DNA Translation Machinery Is the Major Cell Building Project   05/31/2002
“The ribosomal RNA [rRNA] genes encode the enzymatic scaffold of the ribosome and thereby perform perhaps the most basic of all housekeeping functions. However, recent data suggests that they might also control important aspects of cell behavior.” Thus begins a minireview in the May 31 issue of Cell, which says that one of the biggest, if not the ultimate, cellular subsystem is preparing and controlling the machinery to translate DNA into proteins:

An actively cycling eukaryotic cell expends between 35% and 60% of its total nuclear transcription effort in making the 18S, 5.8S, and 28S ribosomal RNAs (rRNA) (Paule, 1998 , and references therein). The 5S rRNA and the small nucleolar RNAs required for ribosome biogenesis, account for another 10% to 20%. Thus, the assembly of the translational machinery occupies around 80% of nuclear transcription in yeast, while in the proliferating mammalian cell as much as 50% is dedicated to this goal. Even relatively small changes in this commitment are likely to have extensive repercussions on the cell’s economy, limiting proliferation rates and perhaps even cell fate. … Though little is known of the changes that occur in vivo, one would suspect that, given the longevity of ribosomes and the highly variable proliferation rates of different somatic cell types, rRNA transcription rates must be regulated over a wide range if neither a ribosome deficit nor an overproduction is to occur.
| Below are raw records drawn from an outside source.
set_option maxHeartbeats 400000 in
include hw in
/-- **O8c HEAD (χ₁), TYPE (2), OVER THE EISENSTEIN BLOCK: `Φ^st(γ_H, χ₁) = ν_H(K_H) · (phiHtwo q N − phiHtwo q (N − 1))`** (`= ν_H(K_H)·q^N`; `N = ord_w b ≥ 1`) for HEAD v4's
`χ₁ = 1_{K_H}·[(red h_{W,w} − 1)² = 0 ∧ rank(red h_{W,w} − 1) = 1]`, same frame as the `χ₀` head — ★ Chi-aff `stableOrbitalIntegralRel_chiOne_eq_mul_phiHtwo_sub_of_not_exists_isRoot_affine`
at the centre of §1.  Twin of ★ Chi `…chiOne…_of_not_exists_isRoot` (`h2 hint N hN hN1` ↦ the Eisenstein letters of ★ p853449 + `hu`).  Decidability binders `χdec₀ χdec₁`.
[cite: Flicker1998UnitaryFL, §6 p. 97] [cite: Rogawski1990, §4.9 Prop. 4.9.1 (b) p. 55; §4.3 (4.3.1) p. 43] [cite: Kottwitz1986BaseChangeUnits, §1 pp. 240–241] -/
theorem stableOrbitalIntegralRel_chiOne_eq_mul_phiHtwo_sub_of_eisensteinBlock (hunr : Algebra.IsUnramifiedIn (𝓞 L) v.asIdeal)
    {mH : OrbitalMeasureFamily ((cmDatum L 2 (Matrix.of fun i j : Fin 2 => if i.val + j.val + 1 = 2 then (1 : L) else 0)).Local v × (cmDatum L 1 (Matrix.of fun i j : Fin 1 => if i.val + j.val + 1 = 1 then (1 : L) else 0)).Local v)} (hmH : mH.IsCanonical (IsLocalGRegular L v) νH)
    {γH : (cmDatum L 2 (Matrix.of fun i j : Fin 2 => if i.val + j.val + 1 = 2 then (1 : L) else 0)).Local v × (cmDatum L 1 (Matrix.of fun i j : Fin 1 => if i.val + j.val + 1 = 1 then (1 : L) else 0)).Local v} (hreg : IsLocalGRegular L v γH)
    [CompactSpace (Subgroup.centralizer ({γH.1} : Set ((cmDatum L 2 (Matrix.of fun i j : Fin 2 => if i.val + j.val + 1 = 2 then (1 : L) else 0)).Local v)))]
    (hirr : ¬ ∃ x : (w.1.adicCompletion L), ((((((γH).1.val : GL (Fin 2) (UnitaryGroup.LocalRing L v)).val.map (Pi.evalRingHom (fun w' : PlacesOver L v => w'.1.adicCompletion L) w)))).charpoly).IsRoot x)
    {ϖ : (w.1.adicCompletion L)} (hϖ : Valued.v ϖ = WithZero.exp (-1 : ℤ))
    {Θ : Matrix (Fin 2) (Fin 2) (w.1.adicCompletion L)} {a b : (w.1.adicCompletion L)}
    (hΘd : Valued.v Θ.det = Valued.v ϖ) (hΘt : Valued.v Θ.trace < 1)
    (hrel : (finGammaTwo L v γH w) • (1 : Matrix (Fin 2) (Fin 2) (w.1.adicCompletion L)) - ((((γH).1.val : GL (Fin 2) (UnitaryGroup.LocalRing L v)).val.map (Pi.evalRingHom (fun w' : PlacesOver L v => w'.1.adicCompletion L) w))) = a • (1 : Matrix (Fin 2) (Fin 2) (w.1.adicCompletion L)) + b • Θ)
    {N : ℕ} (hb : Valued.v b = Valued.v ϖ ^ N) (hu : Valued.v (finGammaTwo L v γH w) ≤ 1)
    (hN1 : 1 ≤ N)
    (htr : Valued.v (((((γH).1.val : GL (Fin 2) (UnitaryGroup.LocalRing L v)).val.map (Pi.evalRingHom (fun w' : PlacesOver L v => w'.1.adicCompletion L) w))).trace - 2) < 1) (hdet : Valued.v (((((γH).1.val : GL (Fin 2) (UnitaryGroup.LocalRing L v)).val.map (Pi.evalRingHom (fun w' : PlacesOver L v => w'.1.adicCompletion L) w))).det - 1) < 1)
    (χdec₀ : ∀ h : ((cmDatum L 2 (Matrix.of fun i j : Fin 2 => if i.val + j.val + 1 = 2 then (1 : L) else 0)).Local v × (cmDatum L 1 (Matrix.of fun i j : Fin 1 => if i.val + j.val + 1 = 1 then (1 : L) else 0)).Local v), Decidable ((redMat (((h).1.val : GL (Fin 2) (UnitaryGroup.LocalRing L v)).val.map (Pi.evalRingHom (fun w' : PlacesOver L v => w'.1.adicCompletion L) w)) - 1) ^ 2 = 0 ∧ (redMat (((h).1.val : GL (Fin 2) (UnitaryGroup.LocalRing L v)).val.map (Pi.evalRingHom (fun w' : PlacesOver L v => w'.1.adicCompletion L) w)) - 1).rank = 0)) (χdec₁ : ∀ h : ((cmDatum L 2 (Matrix.of fun i j : Fin 2 => if i.val + j.val + 1 = 2 then (1 : L) else 0)).Local v × (cmDatum L 1 (Matrix.of fun i j : Fin 1 => if i.val + j.val + 1 = 1 then (1 : L) else 0)).Local v), Decidable ((redMat (((h).1.val : GL (Fin 2) (UnitaryGroup.LocalRing L v)).val.map (Pi.evalRingHom (fun w' : PlacesOver L v => w'.1.adicCompletion L) w)) - 1) ^ 2 = 0 ∧ (redMat (((h).1.val : GL (Fin 2) (UnitaryGroup.LocalRing L v)).val.map (Pi.evalRingHom (fun w' : PlacesOver L v => w'.1.adicCompletion L) w)) - 1).rank = 1)) :
    stableOrbitalIntegralRel (IsLocalStablyConjH L v) mH (((((cmLocalIntegralLevel L 2 (Matrix.of fun i j : Fin 2 => if i.val + j.val + 1 = 2 then (1 : L) else 0) v).prod (cmLocalIntegralLevel L 1 (Matrix.of fun i j : Fin 1 => if i.val + j.val + 1 = 1 then (1 : L) else 0) v)) : Subgroup ((cmDatum L 2 (Matrix.of fun i j : Fin 2 => if i.val + j.val + 1 = 2 then (1 : L) else 0)).Local v × (cmDatum L 1 (Matrix.of fun i j : Fin 1 => if i.val + j.val + 1 = 1 then (1 : L) else 0)).Local v)) : Set ((cmDatum L 2 (Matrix.of fun i j : Fin 2 => if i.val + j.val + 1 = 2 then (1 : L) else 0)).Local v × (cmDatum L 1 (Matrix.of fun i j : Fin 1 => if i.val + j.val + 1 = 1 then (1 : L) else 0)).Local v)).indicator fun h => if (redMat (((h).1.val : GL (Fin 2) (UnitaryGroup.LocalRing L v)).val.map (Pi.evalRingHom (fun w' : PlacesOver L v => w'.1.adicCompletion L) w)) - 1) ^ 2 = 0 ∧ (redMat (((h).1.val : GL (Fin 2) (UnitaryGroup.LocalRing L v)).val.map (Pi.evalRingHom (fun w' : PlacesOver L v => w'.1.adicCompletion L) w)) - 1).rank = 1 then (1 : ℂ) else 0) γH = (νH.real ((((cmLocalIntegralLevel L 2 (Matrix.of fun i j : Fin 2 => if i.val + j.val + 1 = 2 then (1 : L) else 0) v).prod (cmLocalIntegralLevel L 1 (Matrix.of fun i j : Fin 1 => if i.val + j.val + 1 = 1 then (1 : L) else 0) v)) : Subgroup ((cmDatum L 2 (Matrix.of fun i j : Fin 2 => if i.val + j.val + 1 = 2 then (1 : L) else 0)).Local v × (cmDatum L 1 (Matrix.of fun i j : Fin 1 => if i.val + j.val + 1 = 1 then (1 : L) else 0)).Local v)) : Set ((cmDatum L 2 (Matrix.of fun i j : Fin 2 => if i.val + j.val + 1 = 2 then (1 : L) else 0)).Local v × (cmDatum L 1 (Matrix.of fun i j : Fin 1 => if i.val + j.val + 1 = 1 then (1 : L) else 0)).Local v)) : ℂ) * ((Flicker1998.phiHtwo (Ideal.absNorm v.asIdeal) N - Flicker1998.phiHtwo (Ideal.absNorm v.asIdeal) (N - 1) : ℚ) : ℂ) := by
  have htrO : Valued.v ((((γH).1.val : GL (Fin 2) (UnitaryGroup.LocalRing L v)).val.map (Pi.evalRingHom (fun w' : PlacesOver L v => w'.1.adicCompletion L) w))).trace ≤ 1 := v_le_one_of_v_sub_lt_one (by rw [show (2 : (w.1.adicCompletion L)) = 1 + 1 by norm_num]; exact Valuation.map_add_le _ (le_of_eq (map_one _)) (le_of_eq (map_one _))) htr
  have hdetO : Valued.v ((((γH).1.val : GL (Fin 2) (UnitaryGroup.LocalRing L v)).val.map (Pi.evalRingHom (fun w' : PlacesOver L v => w'.1.adicCompletion L) w))).det ≤ 1 := v_le_one_of_v_sub_lt_one (le_of_eq (map_one _)) hdet
  -- the admissible centre (§1) in the `ValuativeRel` currency of ★ FILE C-aff ∕ Chi-aff, radius `j := N`, uniformiser `ϖ_w := ι_w(ϖ_v)`
  have hϖ₀ := Liu2021.LemD1IndexedNonVacuityInertCofinite.valued_toPlace_uniformizer_of_isUnramifiedIn L v hunr w
  obtain ⟨a', f, e', ha', htf, hde, hf, hj⟩ := exists_admissibleCentre_of_eisensteinBlock hϖ hΘd hΘt hrel hb hu htrO hdetO
  have haO : a' ∈ 𝒪[(w.1.adicCompletion L)] := (v_le_one_iff_mem_integer a').1 ha'
  have hpow : ∀ k : ℕ, Valued.v ((toPlace v w (GaloisRepresentations.HeckeCharacter.uniformizer ↥(maximalRealSubfield L) v : v.adicCompletion ↥(maximalRealSubfield L))) ^ k) = Valued.v ϖ ^ k := fun k => by rw [map_pow, hϖ₀, hϖ]
  have hf' : valuation (w.1.adicCompletion L) f ≤ valuation (w.1.adicCompletion L) ((toPlace v w (GaloisRepresentations.HeckeCharacter.uniformizer ↥(maximalRealSubfield L) v : v.adicCompletion ↥(maximalRealSubfield L))) ^ (N + 1)) := (v_le_iff_valuation_le _ _).1 (by rw [hpow]; exact hf)
  have hj' : valuation (w.1.adicCompletion L) e' = valuation (w.1.adicCompletion L) ((toPlace v w (GaloisRepresentations.HeckeCharacter.uniformizer ↥(maximalRealSubfield L) v : v.adicCompletion ↥(maximalRealSubfield L))) ^ (2 * N + 1)) := (v_eq_iff_valuation_eq _ _).1 (by rw [hpow]; exact hj)
  exact stableOrbitalIntegralRel_chiOne_eq_mul_phiHtwo_sub_of_not_exists_isRoot_affine L v w hw νH hunr hmH hreg hirr haO hf' hj' htf hde hN1 htr hdet χdec₀ χdec₁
The minireview by Tom Moss and Victor Stefanovsky, “At the Center of Eukaryotic Life,” goes on to describe many functions of ribosomal RNA, including regulatory functions previously unknown. rRNA molecules appear to silence some genes, a mystery that may be explained by having backup copies available in case damage occurs to the highly active rRNA genes. They conclude, “Recent work argues that the rRNA genes are not simply bystanders in the decisions on cell fate. Understanding the regulatory network surrounding the rRNA genes is then an essential part of understanding cell growth regulation. It may even turn out that the housekeeper is in fact keeping the house.”

Housekeeper? Doesn’t that imply intelligent design? Here is another subsystem that was considered a “bystander” but turns out to be a high-level manager. Without tight management performed by rRNA, the cell would die.

Notice how much equipment and design goes into translation of DNA, which speaks of a language convention (see our May 22 commentary), another indicator of design. Evolutionists imagine all this complex equipment originating from simple RNA ribozymes, which show (under controlled lab conditions) a little activity and replication, but there is a tremendous gap in complexity between artificial ribozymes and the machinery found in single-celled eukaryotes, like yeast. How did yeast figure out it might be good to have hundreds of backup copies, and evolve the equipment to keep them locked up until an emergency? These are capabilities far in excess of what is needed for survival. Yet evolutionists ask us to believe this complexity arose by a process that can’t even add 1.5% length to a bird beak in 30 years. Natural selection, wandering aimlessly in the dark, is wholly incapable of such complex, interdependent operations.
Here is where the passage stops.